The House and Senate authorization bills provide policy and spending parameters for defense science and technology programs, but do not provide actual funding. 

The following figures are from Senate Report 112-173, starting on page 364. 

Total Basic Research:

The FY 2012 appropriation was $2,116.5 million
The FY 2013 budget request was $2,116.9 million
The House authorization bill recommendation is $2,130.4 million, an increase of $13.9 million or 0.7 percent
The Senate authorization bill recommendation is $2,116.9 million, an increase of $0.4 million, essentially flat funding

Total 6.2 Applied Research:

The FY 2012 appropriation was $4,748.4 million
The FY 2013 budget request was $4,478.0 million
The House authorization bill recommendation is $4,498.3 million, a decrease of $250.1 million or 5.3 percent
The Senate authorization bill recommendation is $4,478.0 million, a decrease of $270.4 million or 5.7 percent

Total 6.3 Advanced Technology Development:

The FY 2012 appropriation was $5,573.3 million
The FY 2013 budget request was $5,266.2 million
The House authorization bill recommendation is $5,266.2, a decrease of $307.1 million or 5.5 percent
The Senate authorization bill recommendation is $5,281.9 million, a decrease of $291.4 million or 5.2 percent

Total 6.1, 6.2, and 6.3:

The FY 2012 appropriation was $12,438.2 million
The FY 2013 budget request was $11,861.1 million
The House authorization bill recommendation is $11,894.9 million, a decrease of $543.3 million or 4.4 percent
The Senate authorization bill recommendation is $11,876.8 million, a decrease of $561.4 million or 4.5 percent

 

Total Army 6.1, 6.2, and 6.3:

The FY 2012 appropriation was $2,529.8 million
The FY 2013 budget request was $2,209.5 million
The House authorization bill recommendation is $2,219.8 million, a decrease of $310.0 million or 12.3 percent
The Senate authorization bill recommendation is $2,209.5 million, a decrease of $320.3 million or 12.7 percent

Total Navy 6.1, 6.2, and 6.3:

The FY 2012 appropriation was $2,122.3 million
The FY 2013 budget request was $1,979.7 million
The House authorization bill recommendation is $1,993.2 million, a decrease of $129.1 million or 6.1 percent
The Senate authorization bill recommendation is $1,979.7 million, a decrease of $142.6 million or 6.7 percent

Total Air Force 6.1, 6.2, and 6.3:

The FY 2012 appropriation was $2,378.7 million
The FY 2013 budget request was $2,221.8 million
The House authorization bill recommendation is $2,231.8 million, a decrease of $146.9 million or 6.2 percent
The Senate authorization bill recommendation is $2,221.8 million, a decrease of $156.9 million or 6.6 percent

Total Defense-Wide 6.1, 6.2, and 6.3:

The FY 2012 appropriation was $5,407.4 million
The FY 2013 budget request was $5,450.1 million
The House authorization bill recommendation is $5,450.1 million, an increase of $42.7 million or 0.8 percent


The Senate authorization bill recommendation is $5,465.8 million, an increase of $58.4 million or 0.1 percent

The Senate report section on Title II Research, Development, Test and Evaluation begins on page 37.  Of note is a section on page 69:

“Department of Defense labs workforce and infrastructure

“As a key element of the Department of Defense’s (DOD’s) roughly $12.0 billion per year science and technology portfolio, its laboratories contribute to a broad range of science and technology activities, ranging from conducting Nobel-prize winning basic research to rapidly developing and fielding capabilities for the warfighter. The lab enterprise includes 62 organizations spread across 22 states with a total workforce of about 60,000 employees, more than half of whom are degreed scientists and engineers. In certain critical national security-related areas, these organizations - and more importantly, the highly skilled scientists, engineers and technicians in them - are national assets.

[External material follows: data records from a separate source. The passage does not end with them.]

import Summits.Ventures.HodgeRepro2.A2PrimitiveNumbers
import Summits.Ventures.HodgeRepro2.A2HodgeNumbers

/-!
# A2PrimitiveHodge — the Lefschetz decomposition respects the bigrading: the primitive Hodge
numbers `dim P^{a,b} = h^{a,b} − h^{a−1,b−1}`

Tier-4 annex of sub-claim A2 (seat p6, cell pub-hodge-repro2); §8(d): uses an L-value-free
non-vanishing device: NO.

The bigrading of row 122 has projections `hproj a b` (the coordinates of the monomial basis of
bidegree `(a, b)`); `L = θ ∧ ·` and `Λ` are bigraded of bidegrees `(1,1)` and `(−1,−1)`
(`hproj_lef`, `hproj_lam`), so the unique splitting `x = v + L y` of row 115 of a class `x` of
bidegree `(a, b)` has `v` of bidegree `(a, b)` and `y` of bidegree `(a−1, b−1)`
(`primPart_mem_hgrading`, `lefPart_mem_hgrading`; `1 ≤ a, b`, `a + b ≤ n`).  Hence the primitive
classes of bidegree `(a, b)`, `P^{a,b} = ker Λ ∩ hgrading a b` (`hprim`), satisfy
`hgrading a b = P^{a,b} ⊕ L (hgrading (a−1) (b−1))` and

  `dim P^{a,b} = C(n,a) C(n,b) − C(n,a−1) C(n,b−1)`   (`finrank_hprim`),

the primitive Hodge numbers (the `(p,q)`-refinement of Voisin Cor. 6.26).  Twelve planes:
`dim P^{2,2} = 4356 − 144 = 4212`, `dim P^{1,1} = 144 − 1 = 143` (`finrank_hprim_two_two`,
`finrank_hprim_one_one`) — the Weil classes of Theorem A live in the 4212-dimensional space
of primitive `(2,2)`-classes of the model.

What stays prose: Voisin §6.2 as statements about `H^*(B, ℂ)`; not on the N1 chain.
-/

namespace Summit.Ventures.HodgeRepro2.A2PrimitiveHodge

open WeilPlanes WeilIntegral WeilCoproduct A2ModelDuality A2HardLefschetzOps A2HardLefschetzMain
  A2LefschetzSplitting A2HodgeTypeModel A2HodgeBigrading A2PrimitiveNumbers

variable {ι : Type*} [DecidableEq ι] [Fintype ι]

/-! ### The projections of the bigrading -/

/-- The projection onto the bidegree `(a, b)` along the other bidegrees (the coordinates of the
monomial basis of bidegree `(a, b)`). -/
noncomputable def hproj (a b : ℕ) : A ι →ₗ[ℂ] A ι :=
  aBasis.constr ℂ fun s => if bideg s = (a, b) then aBasis s else 0

omit [DecidableEq ι] in
/-- `hproj a b e_s = e_s` if `bideg s = (a, b)`, else `0`. -/
theorem hproj_aBasis (a b : ℕ) (s : Finset (Fin (Fintype.card (Gen ι)))) :
    hproj a b (aBasis s) = if bideg s = (a, b) then aBasis s else 0 := by
  simp only [hproj]
  exact aBasis.constr_basis ℂ _ s

/-- `hproj a b x ∈ hgrading a b`. -/
theorem hproj_mem (a b : ℕ) (x : A ι) : hproj a b x ∈ hgrading a b := by
  rw [← aBasis.sum_repr x, map_sum]
  refine Submodule.sum_mem _ fun s _ => ?_
  rw [map_smul, hproj_aBasis]
  refine Submodule.smul_mem _ _ ?_
  split_ifs with hs
  · have := aBasis_mem_hgrading s
    rwa [hs] at this
  · exact Submodule.zero_mem _

/-- On `hgrading a' b'` the projection `hproj a b` is the identity if `(a', b') = (a, b)` and `0`
otherwise. -/
theorem hproj_of_mem {a' b' : ℕ} {x : A ι} (hx : x ∈ hgrading a' b') (a b : ℕ) :
    hproj a b x = if (a', b') = (a, b) then x else 0 := by
  rw [hgrading_eq_span] at hx
  refine Submodule.span_induction (p := fun x _ => hproj a b x = if (a', b') = (a, b) then x else 0)
    ?_ ?_ ?_ ?_ hx
  · rintro _ ⟨s, hs, rfl⟩
    rw [Set.mem_setOf_eq] at hs
    rw [hproj_aBasis, hs]
  · rw [map_zero]
    split_ifs <;> rfl
  · intro x y _ _ hx hy
    rw [map_add, hx, hy]
    split_ifs <;> simp
  · intro r x _ hx
    rw [map_smul, hx]
    split_ifs <;> simp

/-- `hproj a b x = x` for `x ∈ hgrading a b`. -/
theorem hproj_of_mem_self {a b : ℕ} {x : A ι} (hx : x ∈ hgrading a b) : hproj a b x = x := by
  rw [hproj_of_mem hx, if_pos rfl]

/-- `Λ` kills the classes of bidegree `(0, b)` (no generator of the first kind to contract). -/
theorem lam_eq_zero_of_mem_zero_left (c : ι → ℂ) {b : ℕ} {x : A ι} (hx : x ∈ hgrading 0 b) :
    lam c x = 0 := by
  rw [hgrading_eq_span] at hx
  refine Submodule.span_induction (p := fun x _ => lam c x = 0) ?_ ?_ ?_ ?_ hx
  · rintro _ ⟨s, hs, rfl⟩
    rw [Set.mem_setOf_eq] at hs
    rw [aBasis_apply]
    simp only [lam, LinearMap.sum_apply, LinearMap.smul_apply]
    refine Finset.sum_eq_zero fun p _ => ?_
    have hnot : (p, false) ∉ genListOf s := by
      intro hmem
      have h0 : cA (genListOf s) = 0 := congrArg Prod.fst hs
      rw [cA, List.countP_eq_zero] at h0
      exact absurd (h0 _ hmem) (by simp)
    show (c p)⁻¹ • contr (dual (p, true)) (contr (dual (p, false)) (mono (genListOf s))) = 0
    rw [contr_dual_mono_of_notMem hnot, map_zero, smul_zero]
  · exact map_zero _
  · intro x y _ _ hx hy
    rw [map_add, hx, hy, add_zero]
  · intro r x _ hx
    rw [map_smul, hx, smul_zero]

/-- `Λ` kills the classes of bidegree `(a, 0)` (no generator of the second kind to contract). -/
theorem lam_eq_zero_of_mem_zero_right (c : ι → ℂ) {a : ℕ} {x : A ι} (hx : x ∈ hgrading a 0) :
    lam c x = 0 := by
  rw [hgrading_eq_span] at hx
  refine Submodule.span_induction (p := fun x _ => lam c x = 0) ?_ ?_ ?_ ?_ hx
  · rintro _ ⟨s, hs, rfl⟩
    rw [Set.mem_setOf_eq] at hs
    rw [aBasis_apply]
    simp only [lam, LinearMap.sum_apply, LinearMap.smul_apply]
    refine Finset.sum_eq_zero fun p _ => ?_
    have hnot : (p, true) ∉ genListOf s := by
      intro hmem
      have h0 : cB (genListOf s) = 0 := congrArg Prod.snd hs
      rw [cB, List.countP_eq_zero] at h0
      exact absurd (h0 _ hmem) (by simp)
    show (c p)⁻¹ • contr (dual (p, true)) (contr (dual (p, false)) (mono (genListOf s))) = 0
    by_cases hmem : (p, false) ∈ genListOf s
    · obtain ⟨ε, -, h⟩ := contr_dual_mono_of_mem (A2LamAdjoint.genListOf_nodup s) hmem
      rw [h, map_smul, contr_dual_mono_of_notMem (fun h' => hnot (List.mem_of_mem_erase h')),
        smul_zero, smul_zero]
    · rw [contr_dual_mono_of_notMem hmem, map_zero, smul_zero]
  · exact map_zero _
  · intro x y _ _ hx hy
    rw [map_add, hx, hy, add_zero]
  · intro r x _ hx
    rw [map_smul, hx, smul_zero]

/-- `L` is bigraded of bidegree `(1, 1)`: `hproj (a+1) (b+1) ∘ L = L ∘ hproj a b`. -/
theorem hproj_lef (c : ι → ℂ) (a b : ℕ) (y : A ι) :
    hproj (a + 1) (b + 1) (lef c y) = lef c (hproj a b y) := by
  have key : ∀ s : Finset (Fin (Fintype.card (Gen ι))),
      hproj (a + 1) (b + 1) (lef c (aBasis s)) = lef c (hproj a b (aBasis s)) := by
    intro s
    have hs := aBasis_mem_hgrading s
    have hL : lef c (aBasis s) ∈ hgrading (1 + (bideg s).1) (1 + (bideg s).2) :=
      mul_mem_hgrading (theta_mem_hgrading c) hs
    rw [hproj_of_mem hL, hproj_of_mem hs]
    by_cases h : bideg s = (a, b)
    · rw [if_pos (by rw [h]; simp only [Prod.mk.injEq]; omega), if_pos h]
    · rw [if_neg, if_neg h, map_zero]
      intro h'
      apply h
      rw [Prod.mk.injEq] at h' ⊢
      omega
  have h : (hproj (a + 1) (b + 1) ∘ₗ lef c : A ι →ₗ[ℂ] A ι) = lef c ∘ₗ hproj a b := by
    refine aBasis.ext fun s => ?_
    simp only [LinearMap.comp_apply]
    exact key s
  have := LinearMap.congr_fun h y
  simpa only [LinearMap.comp_apply] using this

/-- `Λ` is bigraded of bidegree `(−1, −1)`: `hproj a b ∘ Λ = Λ ∘ hproj (a+1) (b+1)`. -/
theorem hproj_lam (c : ι → ℂ) (a b : ℕ) (v : A ι) :
    hproj a b (lam c v) = lam c (hproj (a + 1) (b + 1) v) := by
  have key : ∀ s : Finset (Fin (Fintype.card (Gen ι))),
      hproj a b (lam c (aBasis s)) = lam c (hproj (a + 1) (b + 1) (aBasis s)) := by
    intro s
    have hs := aBasis_mem_hgrading s
    rw [hproj_of_mem hs]
    rcases hA : (bideg s).1 with _ | a'
    · rw [lam_eq_zero_of_mem_zero_left c (hA ▸ hs), map_zero, if_neg, map_zero]
      rw [Prod.mk.injEq]
      omega
    rcases hB : (bideg s).2 with _ | b'
    · rw [lam_eq_zero_of_mem_zero_right c (hB ▸ hs), map_zero, if_neg, map_zero]
      rw [Prod.mk.injEq]
      omega
    have hs' : aBasis s ∈ hgrading (a' + 1) (b' + 1) := by rwa [hA, hB] at hs
    have hΛ := lam_mem_hgrading c hs'
    rw [hproj_of_mem hΛ]
    by_cases h : (a', b') = (a, b)
    · rw [if_pos h, if_pos (by rw [Prod.mk.injEq] at h ⊢; omega)]
    · rw [if_neg h, if_neg (by rw [Prod.mk.injEq] at h ⊢; omega), map_zero]
  have h : (hproj a b ∘ₗ lam c : A ι →ₗ[ℂ] A ι) = lam c ∘ₗ hproj (a + 1) (b + 1) := by
    refine aBasis.ext fun s => ?_
    simp only [LinearMap.comp_apply]
    exact key s
  have := LinearMap.congr_fun h v
  simpa only [LinearMap.comp_apply] using this

/-! ### The bigraded Lefschetz splitting -/

/-- THE SPLITTING RESPECTS THE BIGRADING: for `x` of bidegree `(a, b)`, `1 ≤ a, b`, `a + b ≤ n`,
the primitive part of row 115 has bidegree `(a, b)` and the Lefschetz part bidegree
`(a−1, b−1)`. -/
theorem primPart_mem_hgrading (c : ι → ℂ) (hc : ∀ p, c p ≠ 0) {a b : ℕ} (ha : 1 ≤ a) (hb : 1 ≤ b)
    (hk : a + b ≤ Fintype.card ι) {x : A ι} (hx : x ∈ hgrading a b) :
    primPart c hc hk (hgrading_le_grading a b hx) ∈ hgrading a b ∧
      lefPart c hc hk (hgrading_le_grading a b hx) ∈ hgrading (a - 1) (b - 1) := by
  set hx' := hgrading_le_grading a b hx
  set v := primPart c hc hk hx' with hv
  set y := lefPart c hc hk hx' with hy
  have hxe : x = v + lef c y := primPart_add_lef_lefPart c hc hk hx'
  have hva : lam c v = 0 := lam_primPart c hc hk hx'
  have hya : y ∈ grading ι (a + b - 2) := lefPart_mem c hc hk hx'
  -- project to bidegree `(a, b)`
  have e1 : a - 1 + 1 = a := Nat.sub_add_cancel ha
  have e2 : b - 1 + 1 = b := Nat.sub_add_cancel hb
  have hxp : x = hproj a b v + lef c (hproj (a - 1) (b - 1) y) := by
    conv_lhs => rw [← hproj_of_mem_self hx, hxe]
    rw [map_add]
    congr 1
    conv_lhs => rw [← e1, ← e2]
    rw [hproj_lef]
  have hv' : lam c (hproj a b v) = 0 := by
    conv_lhs => rw [← e1, ← e2]
    rw [← hproj_lam, hva, map_zero]
  have hy' : hproj (a - 1) (b - 1) y ∈ grading ι (a + b - 2) := by
    have := hgrading_le_grading (a - 1) (b - 1) (hproj_mem (a - 1) (b - 1) y)
    have e : a - 1 + (b - 1) = a + b - 2 := by omega
    rwa [e] at this
  have h2 : 2 ≤ a + b := by omega
  have huniq := primitive_splitting_unique hc h2 hk hva hv' hya hy' (hxe.symm.trans hxp)
  constructor
  · have := hproj_mem a b v
    rwa [← huniq.1] at this
  · have := hproj_mem (a - 1) (b - 1) y
    rwa [← huniq.2] at this

/-- The primitive classes of bidegree `(a, b)`: `P^{a,b} = ker Λ_c ∩ hgrading a b`. -/
noncomputable def hprim (c : ι → ℂ) (a b : ℕ) : Submodule ℂ (A ι) :=
  LinearMap.ker (lam c) ⊓ hgrading a b

/-- Membership in `P^{a,b}`. -/
theorem mem_hprim {c : ι → ℂ} {a b : ℕ} {x : A ι} :
    x ∈ hprim c a b ↔ lam c x = 0 ∧ x ∈ hgrading a b := by
  simp [hprim]

/-- `hgrading a b = P^{a,b} ⊔ L (hgrading (a−1) (b−1))` for `1 ≤ a, b`, `a + b ≤ n`. -/
theorem hgrading_eq_hprim_sup_map {c : ι → ℂ} (hc : ∀ p, c p ≠ 0) {a b : ℕ} (ha : 1 ≤ a)
    (hb : 1 ≤ b) (hk : a + b ≤ Fintype.card ι) :
    (hgrading a b : Submodule ℂ (A ι)) = hprim c a b ⊔ (hgrading (a - 1) (b - 1)).map (lef c) := by
  apply le_antisymm
  · intro x hx
    obtain ⟨hv, hy⟩ := primPart_mem_hgrading c hc ha hb hk hx
    rw [primPart_add_lef_lefPart c hc hk (hgrading_le_grading a b hx)]
    refine Submodule.add_mem_sup ?_ (Submodule.mem_map_of_mem hy)
    rw [mem_hprim]
    exact ⟨lam_primPart c hc hk _, hv⟩
  · refine sup_le inf_le_right ?_
    rintro _ ⟨y, hy, rfl⟩
    have := mul_mem_hgrading (theta_mem_hgrading c) hy
    have e1 : 1 + (a - 1) = a := by omega
    have e2 : 1 + (b - 1) = b := by omega
    rwa [e1, e2] at this

/-- `P^{a,b} ⊓ L (hgrading (a−1) (b−1)) = ⊥`. -/
theorem disjoint_hprim_map {c : ι → ℂ} (hc : ∀ p, c p ≠ 0) {a b : ℕ} (ha : 1 ≤ a) (hb : 1 ≤ b)
    (hk : a + b ≤ Fintype.card ι) :
    Disjoint (hprim c a b) ((hgrading (a - 1) (b - 1)).map (lef c)) := by
  rw [Submodule.disjoint_def]
  intro v hv hv'
  rw [mem_hprim] at hv
  obtain ⟨y, hy, rfl⟩ := hv'
  have hy' : y ∈ grading ι (a + b - 2) := by
    have := hgrading_le_grading (a - 1) (b - 1) hy
    have e : a - 1 + (b - 1) = a + b - 2 := by omega
    rwa [e] at this
  have h := primitive_splitting_unique hc (by omega) hk (v := lef c y) (v' := 0) (y := 0) (y' := y)
    hv.1 (map_zero _) (Submodule.zero_mem _) hy' (by rw [map_zero, add_zero, zero_add])
  exact h.1

/-- `dim L (hgrading a' b') = h^{a',b'}` for `a' + b' + 1 ≤ n` (`L` injective there). -/
theorem finrank_map_lef_hgrading {c : ι → ℂ} (hc : ∀ p, c p ≠ 0) {a' b' : ℕ}
    (h : a' + b' + 1 ≤ Fintype.card ι) :
    Module.finrank ℂ ((hgrading (ι := ι) a' b').map (lef c)) =
      (Fintype.card ι).choose a' * (Fintype.card ι).choose b' := by
  rw [← A2HodgeNumbers.finrank_hgrading, ← LinearMap.range_domRestrict]
  refine LinearMap.finrank_range_of_inj fun y y' hyy => ?_
  rw [LinearMap.domRestrict_apply, LinearMap.domRestrict_apply] at hyy
  have h0 : lef c ((y : A ι) - y') = 0 := by rw [map_sub, hyy, sub_self]
  have hmem : ((y : A ι) - y') ∈ grading ι (a' + b') :=
    hgrading_le_grading a' b' (Submodule.sub_mem _ y.2 y'.2)
  have : ((y : A ι) - y') = 0 := by
    refine eq_zero_of_lef_pow_eq_zero hc hmem (m := 1) h ?_
    rw [pow_one]
    exact h0
  exact Subtype.ext (sub_eq_zero.mp this)

/-- THE PRIMITIVE HODGE NUMBERS OF THE MODEL: `dim P^{a,b} = C(n,a) C(n,b) − C(n,a−1) C(n,b−1)`
for `1 ≤ a, b` and `a + b ≤ n`. -/
theorem finrank_hprim {c : ι → ℂ} (hc : ∀ p, c p ≠ 0) {a b : ℕ} (ha : 1 ≤ a) (hb : 1 ≤ b)
    (hk : a + b ≤ Fintype.card ι) :
    Module.finrank ℂ (hprim c a b) =
      (Fintype.card ι).choose a * (Fintype.card ι).choose b -
        (Fintype.card ι).choose (a - 1) * (Fintype.card ι).choose (b - 1) := by
  haveI : FiniteDimensional ℂ (hgrading (ι := ι) a b) := by
    haveI := finiteDimensional_grading (ι := ι) (a + b)
    exact Submodule.finiteDimensional_of_le (hgrading_le_grading a b)
  haveI : FiniteDimensional ℂ (hprim c a b) :=
    Submodule.finiteDimensional_of_le (inf_le_right : hprim c a b ≤ hgrading a b)
  haveI : FiniteDimensional ℂ (hgrading (ι := ι) (a - 1) (b - 1)) := by
    haveI := finiteDimensional_grading (ι := ι) (a - 1 + (b - 1))
    exact Submodule.finiteDimensional_of_le (hgrading_le_grading (a - 1) (b - 1))
  haveI : FiniteDimensional ℂ ((hgrading (a - 1) (b - 1) : Submodule ℂ (A ι)).map (lef c)) :=
    Module.Finite.map _ _
  have h := Submodule.finrank_sup_add_finrank_inf_eq (hprim c a b)
    ((hgrading (a - 1) (b - 1)).map (lef c))
  rw [← hgrading_eq_hprim_sup_map hc ha hb hk, (disjoint_hprim_map hc ha hb hk).eq_bot,
    finrank_bot, add_zero, A2HodgeNumbers.finrank_hgrading,
    finrank_map_lef_hgrading hc (by omega)] at h
  omega

/-- Twelve planes: `dim P^{2,2} = 66² − 12² = 4212`. -/
theorem finrank_hprim_two_two {c : A2TwelvePlanes.ι₁₂ → ℂ} (hc : ∀ p, c p ≠ 0) :
    Module.finrank ℂ (hprim c 2 2) = 4212 := by
  rw [finrank_hprim hc (by norm_num) (by norm_num) (by rw [A2TwelvePlanes.card_twelve]; norm_num),
    A2TwelvePlanes.card_twelve]
  decide

/-- Twelve planes: `dim P^{1,1} = 144 − 1 = 143`. -/
theorem finrank_hprim_one_one {c : A2TwelvePlanes.ι₁₂ → ℂ} (hc : ∀ p, c p ≠ 0) :
    Module.finrank ℂ (hprim c 1 1) = 143 := by
  rw [finrank_hprim hc (by norm_num) (by norm_num) (by rw [A2TwelvePlanes.card_twelve]; norm_num),
    A2TwelvePlanes.card_twelve]
  decide

end Summit.Ventures.HodgeRepro2.A2PrimitiveHodge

“The committee understands that among the numerous challenges facing the DOD lab enterprise, two key issues require focused and sustained attention:
(a) recruiting and retaining the best and brightest scientists, engineers, and technicians; and
(b) modernizing aging infrastructure.

“Congress has provided a number of authorities to the labs over the years, including direct hiring authority of scientists and engineers with advanced degrees. However, in testimony before the Subcommittee on Emerging Threats and Capabilities Subcommittee of the Senate Committee on Armed Services on April 17, 2012, it appears that there may be a need for the labs to have a similar authority for scientists, engineers, and technicians with undergraduate technical degrees with unique skills, expertise, and experience.

“Hence, the committee directs each service science and technology executive, consulting with the Assistant Secretary of Defense for Research and Engineering and the Under Secretary of Defense for Personnel and Readiness, to submit a report to the congressional defense committees not later than 180 days after the enactment of this Act that will describe whether direct hiring authority of undergraduate scientists and engineers is required, and provide an explanation why existing authorities under the laboratory personnel demonstration program authorized by section 342 of the National Defense Authorization Act for Fiscal Year 1995 (Public Law 103–337), as amended, are not sufficient to meet this need for direct hiring authority.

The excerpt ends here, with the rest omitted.